병렬 플레이트 커패시터의 커패시턴스는 플레이트의 영역으로 나누어진 플레이트 사이의 거리가 일정한 유전체상수의 제품이다. 이 실험은 먼저 커패시터에 일부 전하를 증착한 다음 고임피던스 볼트계(electrometer)를 사용하여 거리가 증가함에 따라 플레이트 사이의 전압을 모니터링함으로써 거리와의 비례성을 입증합니다. 전압 변화는 또한 금속 판 사이의 공간에 삽입 된 플라스틱 플레이트와 같은 유전체 재료로 모니터링됩니다.
커패시턴스 미터는 커패시턴스를 직접 측정하고, 시판 가능한 커패시터의 병렬 및 계열 연결을 측정하고 총 정전 용량이 개별 정전 용량과 어떻게 관련이 있는지 연구하는 데 사용됩니다.
Principles
Procedure
Results
For a capacitor, a plot of current I versus ramp rate ΔV/Δt is linear, as shown in Figure 7. Since the current is the rate of the change in the charge Q on one conductor terminal, this also reflects the linear relationship between charge Q and voltage V for a capacitor (Equation 1). The slope of the line is equal to the capacitance of the capacitor (Equation 2).
For a parallel plate capacitor with fixed charge Q, a plot of the voltage V between the plates versus the distance d between the plates should also be linear, as depicted in Figure 8. This verifies Equation 4, which is a consequence of the capacitance C of the parallel plate capacitor being inversely proportional to the distance d (Equation 3) and the voltage V being inversely proportional to the capacitance C (because the charge Q is fixed, Equation 1).
For two capacitors, each having 1 μF of capacitance, their parallel connection should give a total capacitance of 2 µF, and their series connection should measure a total capacitance of 0.5 µF, consistent with Equations 5 and 6 on the rules of combining capacitances in parallel or in series.
Figure 7: An exemplary linear plot between current and voltage ramp rate.
Figure 8: An exemplary linear plot between inter-plate voltage and distance.
Applications and Summary
In this experiment, the charging of a capacitor was demonstrated, where the current is the product of the capacitance and the rate of change of voltage. By observing how the voltage varies given a fixed charge, we have demonstrated how the capacitance of a parallel plate capacitor varies with the separation and with the medium between the plates.
The capacitance meter can also be used to directly measure the capacitance, and determine the total capacitance for capacitors connected in parallel or in series.
Capacitors are commonly used in many circuit applications. They can be used to store charges and energy. They are essential for electrical signal processing. For example, taking the derivative of an electrical signal, so called the "differentiator", as the capacitor current, is directly proportional to the derivative of a time dependent voltage applied to the capacitor. They are also used in filters (the conduction between the two conductors making up a capacitor generally increases at higher frequency although it is very low at low frequency).
The author of the experiment acknowledges the assistance of Gary Hudson for material preparation and Chuanhsun Li for demonstrating the steps in the video.
Transcript
A capacitor is essential in circuits because it resists changes in voltage by storing equal and opposite charges on its conductive terminals and then supplying energy when the voltage supply drops.
A capacitor is composed of two conductive terminals, such as the two plates in a “parallel plate capacitor”, separated by an insulating material or gap. When voltage is applied across a capacitor, it draws current. This causes electrons to accumulate on one plate while they are repelled on the other, thus storing equal and opposite charges on the two plates.
The ability of the component to store charge is called capacitance, and is measured in units called Farads.
This video uses a parallel plate capacitor to illustrate the concept of capacitance and its dependence on physical factors and network configuration.

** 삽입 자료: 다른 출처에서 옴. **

import Summits.Ventures.YMGap.RobustBall.TorusClustering
import Summits.Ventures.YMGap.Thresholds.QuarterModulusTwoThirds
import HarnessLib

/-!
# Venture YMGap, track ROBUST-BALL (Y2) — `SU(2)`, `d = 4` torus clustering ROWS on the quarter modulus
(row `RowClusteringSU2OneEighthQuarter` of `RobustBall/Targets` and its neighbours on the grid)

HONEST FRAMING. WHAT THIS IS: a venture file (cell `pub-ymgap`, track Y2 ROBUST-BALL, seat ds-2): CERTIFIED
ROWS of the robust torus door for `SU(2)` in `d = 4` through the tree's QUARTER one-link modulus
(`QuarterModulusTwoThirds.oneLinkKRModulusSU2_of_le_twoThirds`: `OneLinkKRModulus 2 (3β_W/2) 1` for
`β_W ≤ 2/3`, kernel-certified), i.e. the door `Qgap` of the cell's certificate tables (rb-theory `rb_rows`,
rb-ref lineage R): Wilson constant `c_W = K (|β|/N) 6(d−1) = (9/2) β_W` at tree coupling `β = β_W/2`, one-parameter
ball `ε₀ = 2ε`, `ε₁ = ε`, row `rhoFR 2 ((9/2)β_W) (2ε) ε < 1` certified IN THE KERNEL by exact rational
arithmetic from the Taylor majorant of `exp` (Mathlib `Real.exp_bound'`) and `√2 ≤ 1.41422`:
`(β_W, ε) = (1/8, 13/100)`, `(1/6, 31/500)`, `(1/5, 11/500)` — the three `Qgap` entries of the tables, digit for
digit — and the two TIER-2 (diameter-weighted) quarter rows `(β_W, κ, ε) = (1/8, log(6/5), 43/500)`, `(1/8, log(3/2), 9/250)`
(HEADLINE-CANDIDATES 2b). Each tier-1 row is the HYPOTHESIS-FREE theorem «every member of `ClusterDomainFR (2ε) ε r` on
every torus `(ℤ/L)⁴`, `L ≥ 3`, clusters exponentially under its own perturbed measure with constant `16` and rate
`−log ρ/(r ⊔ 1)`», `ρ` the certified row value; each tier-2 row gives rate `κ` on `ClusterDomain κ (2ε) ε`;
`rowClusteringSU2OneEighthQuarter_holds` and `rowClusteringSU2OneEighth_holds` are the two Targets clustering rows by name
(the second — typed for the variance door at radius `97/1000` — is INSIDE the quarter door's radius `13/100`, so the quarter
door discharges it too).
WHAT THIS IS NOT: not the variance-door rows (`RowClusteringSU2OneEighth`, rb-p1's lineage), not a `ℤ^4` / DLR
statement, no area law, no claim beyond the strong-coupling lattice regime; no continuum, no Millennium claim.

## References
* rb-theory, `HOME/rb/certs/rb_rows.md` (column `Qgap`); rb-ref, `HOME/rb/referee/LINEAGE-R.md` (`Qgap 1/8 → 130,
  1/6 → 62, 1/5 → 22`, all `/1000`) — reproduced here in the kernel.
* H. Föllmer, LNM 1362 (1988), Ch. I (2.7)–(2.24); H. Shen, R. Zhu, X. Zhu, CMP 400 (2023) 805, Rem. 1.3.
-/

noncomputable section

open MeasureTheory ProbabilityTheory Finset Function Real
open Literature.Probability.LatticeModels Literature.Probability.LatticeModels.DobrushinMetric
open Literature.MathematicalPhysics.QuantumLattice hiding torusNorm
open Literature.MathematicalPhysics.QuantumFieldTheory hiding ZdEdge
open Literature.MathematicalPhysics.QuantumFieldTheory.Balaban1983to89.StrongCouplingTorusWindow
open Literature.MathematicalPhysics.QuantumFieldTheory.Balaban1983to89.StrongCouplingDobrushinWindow
  (OneLinkKRModulus OneLinkKRModulusSU2)

namespace Summit.Ventures.YMGap.RobustBall

/-! ### Numerical bounds -/

/-- `e^{13/50} ≤ 1.297` (Taylor majorant, Mathlib's `Real.exp_bound'`). [folklore] -/
theorem exp_thirteen_fiftieths_le : Real.exp (13 / 50) ≤ 1.297 := by
  have h := Real.exp_bound' (x := 13 / 50) (by norm_num) (by norm_num) (n := 5) (by norm_num)
  refine h.trans ?_
  simp only [Finset.sum_range_succ, Finset.sum_range_zero, Nat.factorial]
  norm_num

/-- `e^{31/250} ≤ 1.13202`. [folklore] -/
theorem exp_thirtyone_twofiftieths_le : Real.exp (31 / 250) ≤ 1.13202 := by
  have h := Real.exp_bound' (x := 31 / 250) (by norm_num) (by norm_num) (n := 5) (by norm_num)
  refine h.trans ?_
  simp only [Finset.sum_range_succ, Finset.sum_range_zero, Nat.factorial]
  norm_num

/-- `e^{11/250} ≤ 1.044983`. [folklore] -/
theorem exp_eleven_twofiftieths_le : Real.exp (11 / 250) ≤ 1.044983 := by
  have h := Real.exp_bound' (x := 11 / 250) (by norm_num) (by norm_num) (n := 5) (by norm_num)
  refine h.trans ?_
  simp only [Finset.sum_range_succ, Finset.sum_range_zero, Nat.factorial]
  norm_num

/-- `e^{43/250} ≤ 1.18768`. [folklore] -/
theorem exp_fortythree_twofiftieths_le : Real.exp (43 / 250) ≤ 1.18768 := by
  have h := Real.exp_bound' (x := 43 / 250) (by norm_num) (by norm_num) (n := 5) (by norm_num)
  refine h.trans ?_
  simp only [Finset.sum_range_succ, Finset.sum_range_zero, Nat.factorial]
  norm_num

/-- `e^{9/125} ≤ 1.074656`. [folklore] -/
theorem exp_nine_onetwentyfifths_le : Real.exp (9 / 125) ≤ 1.074656 := by
  have h := Real.exp_bound' (x := 9 / 125) (by norm_num) (by norm_num) (n := 5) (by norm_num)
  refine h.trans ?_
  simp only [Finset.sum_range_succ, Finset.sum_range_zero, Nat.factorial]
  norm_num

/-- `e^{97/500} ≤ 1.2142`. [folklore] -/
theorem exp_ninetyseven_fivehundredths_le : Real.exp (97 / 500) ≤ 1.2142 := by
  have h := Real.exp_bound' (x := 97 / 500) (by norm_num) (by norm_num) (n := 5) (by norm_num)
  refine h.trans ?_
  simp only [Finset.sum_range_succ, Finset.sum_range_zero, Nat.factorial]
  norm_num

/-- `e^{23/50} ≤ 1.584095` (used by the `d = 3` and `SU(3)` row files). [folklore] -/
theorem exp_046_le : Real.exp (23 / 50) ≤ 1.584095 := by
  have h := Real.exp_bound' (x := 23 / 50) (by norm_num) (by norm_num) (n := 5) (by norm_num)
  refine h.trans ?_
  simp only [Finset.sum_range_succ, Finset.sum_range_zero, Nat.factorial]
  norm_num

/-- `√2 ≤ 1.41422`. [folklore] -/
theorem sqrt_two_le : Real.sqrt 2 ≤ 1.41422 := by
  rw [show (1.41422 : ℝ) = Real.sqrt (1.41422 ^ 2) by rw [Real.sqrt_sq (by norm_num)]]
  exact Real.sqrt_le_sqrt (by norm_num)

/-- The vertex row bound is monotone in the numerical majorants: for `e^{ε₀} ≤ E` and `√N ≤ S`,
`rhoFR N cW ε₀ ε₁ ≤ max (E (1 + 2 S ε₁) cW) (E cW + S ε₁)` (`cW, ε₁ ≥ 0`). [folklore] -/
theorem rhoFR_le_of_bounds {N : ℕ} {cW ε₀ ε₁ E S : ℝ} (hcW : 0 ≤ cW) (hε₁ : 0 ≤ ε₁) (hE : Real.exp ε₀ ≤ E)
    (hS : Real.sqrt N ≤ S) : rhoFR N cW ε₀ ε₁ ≤ max (E * (1 + 2 * S * ε₁) * cW) (E * cW + S * ε₁) := by
  unfold rhoFR
  have hE0 : 0 ≤ E := (Real.exp_pos _).le.trans hE
  have hS0 : 0 ≤ S := (Real.sqrt_nonneg _).trans hS
  refine max_le_max ?_ ?_
  · have h1 : 1 + 2 * Real.sqrt N * ε₁ ≤ 1 + 2 * S * ε₁ := by nlinarith
    have h2 : 0 ≤ 1 + 2 * Real.sqrt N * ε₁ := by positivity
    calc Real.exp ε₀ * (1 + 2 * Real.sqrt N * ε₁) * cW ≤ E * (1 + 2 * Real.sqrt N * ε₁) * cW :=
          mul_le_mul_of_nonneg_right (mul_le_mul_of_nonneg_right hE h2) hcW
      _ ≤ E * (1 + 2 * S * ε₁) * cW := mul_le_mul_of_nonneg_right (mul_le_mul_of_nonneg_left h1 hE0) hcW
  · exact add_le_add (mul_le_mul_of_nonneg_right hE hcW) (mul_le_mul_of_nonneg_right hS hε₁)

/-! ### The certified rows `ρ < 1` -/

/-- Row `(β_W, ε) = (1/8, 13/100)`, quarter door: `rhoFR 2 (9/16) (13/50) (13/100) < 1` (`≈ 0.9978`). [folklore] -/
theorem rhoFR_su2_quarter_oneEighth_lt_one : rhoFR 2 (9 / 16) (13 / 50) (13 / 100) < 1 := by
  refine lt_of_le_of_lt (rhoFR_le_of_bounds (by norm_num) (by norm_num) exp_thirteen_fiftieths_le sqrt_two_le) ?_
  norm_num

/-- Row `(β_W, ε) = (1/8, 97/1000)` (the radius of the Targets' variance-door row, inside the quarter door's
`13/100`): `rhoFR 2 (9/16) (97/500) (97/1000) < 1` (`≈ 0.870`). [folklore] -/
theorem rhoFR_su2_quarter_oneEighth_097_lt_one : rhoFR 2 (9 / 16) (97 / 500) (97 / 1000) < 1 := by
  refine lt_of_le_of_lt (rhoFR_le_of_bounds (by norm_num) (by norm_num) exp_ninetyseven_fivehundredths_le sqrt_two_le) ?_
  norm_num

/-- Row `(β_W, ε) = (1/6, 31/500)`, quarter door: `rhoFR 2 (3/4) (31/250) (31/500) < 1` (`≈ 0.9979`). [folklore] -/
theorem rhoFR_su2_quarter_oneSixth_lt_one : rhoFR 2 (3 / 4) (31 / 250) (31 / 500) < 1 := by
  refine lt_of_le_of_lt (rhoFR_le_of_bounds (by norm_num) (by norm_num) exp_thirtyone_twofiftieths_le sqrt_two_le) ?_
  norm_num

/-- Row `(β_W, ε) = (1/5, 11/500)`, quarter door: `rhoFR 2 (9/10) (11/250) (11/500) < 1` (`≈ 0.9990`). [folklore] -/
theorem rhoFR_su2_quarter_oneFifth_lt_one : rhoFR 2 (9 / 10) (11 / 250) (11 / 500) < 1 := by
  refine lt_of_le_of_lt (rhoFR_le_of_bounds (by norm_num) (by norm_num) exp_eleven_twofiftieths_le sqrt_two_le) ?_
  norm_num

/-- Tier-2 row `(β_W, κ, ε) = (1/8, log(6/5), 43/500)`, quarter door × `e^{κ}`: `rhoFR 2 (27/40) (43/250) (43/500) < 1`
(`≈ 0.9967`). [folklore] -/
theorem rhoFR_su2_quarter_oneEighth_w65_lt_one : rhoFR 2 (27 / 40) (43 / 250) (43 / 500) < 1 := by
  refine lt_of_le_of_lt (rhoFR_le_of_bounds (by norm_num) (by norm_num) exp_fortythree_twofiftieths_le sqrt_two_le) ?_
  norm_num

/-- Tier-2 row `(β_W, κ, ε) = (1/8, log(3/2), 9/250)`, quarter door × `e^{κ}`: `rhoFR 2 (27/32) (9/125) (9/250) < 1`
(`≈ 0.9991`). [folklore] -/
theorem rhoFR_su2_quarter_oneEighth_w32_lt_one : rhoFR 2 (27 / 32) (9 / 125) (9 / 250) < 1 := by
  refine lt_of_le_of_lt (rhoFR_le_of_bounds (by norm_num) (by norm_num) exp_nine_onetwentyfifths_le sqrt_two_le) ?_
  norm_num

/-- A `rhoFR` with `cW > 0` is positive. [folklore] -/
theorem rhoFR_pos {N : ℕ} {cW ε₀ ε₁ : ℝ} (hcW : 0 < cW) (hε₁ : 0 ≤ ε₁) : 0 < rhoFR N cW ε₀ ε₁ :=
  lt_of_lt_of_le (by positivity) (le_max_left _ _)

When a power source is applied to a circuit, the capacitor draws “charging current” until its conductors are fully charged. The amount of charge ‘Q’ a capacitor can store depends on the capacitance ‘C’ of the component, and the magnitude of the supplied voltage ‘V’.
When the voltage drops, charge from the capacitor’s conductors flows to the circuit, generating current until the stored charge is depleted, thus stabilizing voltage fluctuation. Current is the rate of change in the amount of charge. Combining this with the previous equation, we can say that the current flow out of the capacitor is capacitance times the rate of change in voltage.
The value of C is constant for a given capacitor, and can be obtained by using this equation, which shows that C is directly proportional to A — the plate surface area, d — the gap distance, and epsilon — the dielectric constant or “permittivity” of the insulating material between the plates.
Dielectric constant is a measure of the extent to which the material becomes polarized in an electric field.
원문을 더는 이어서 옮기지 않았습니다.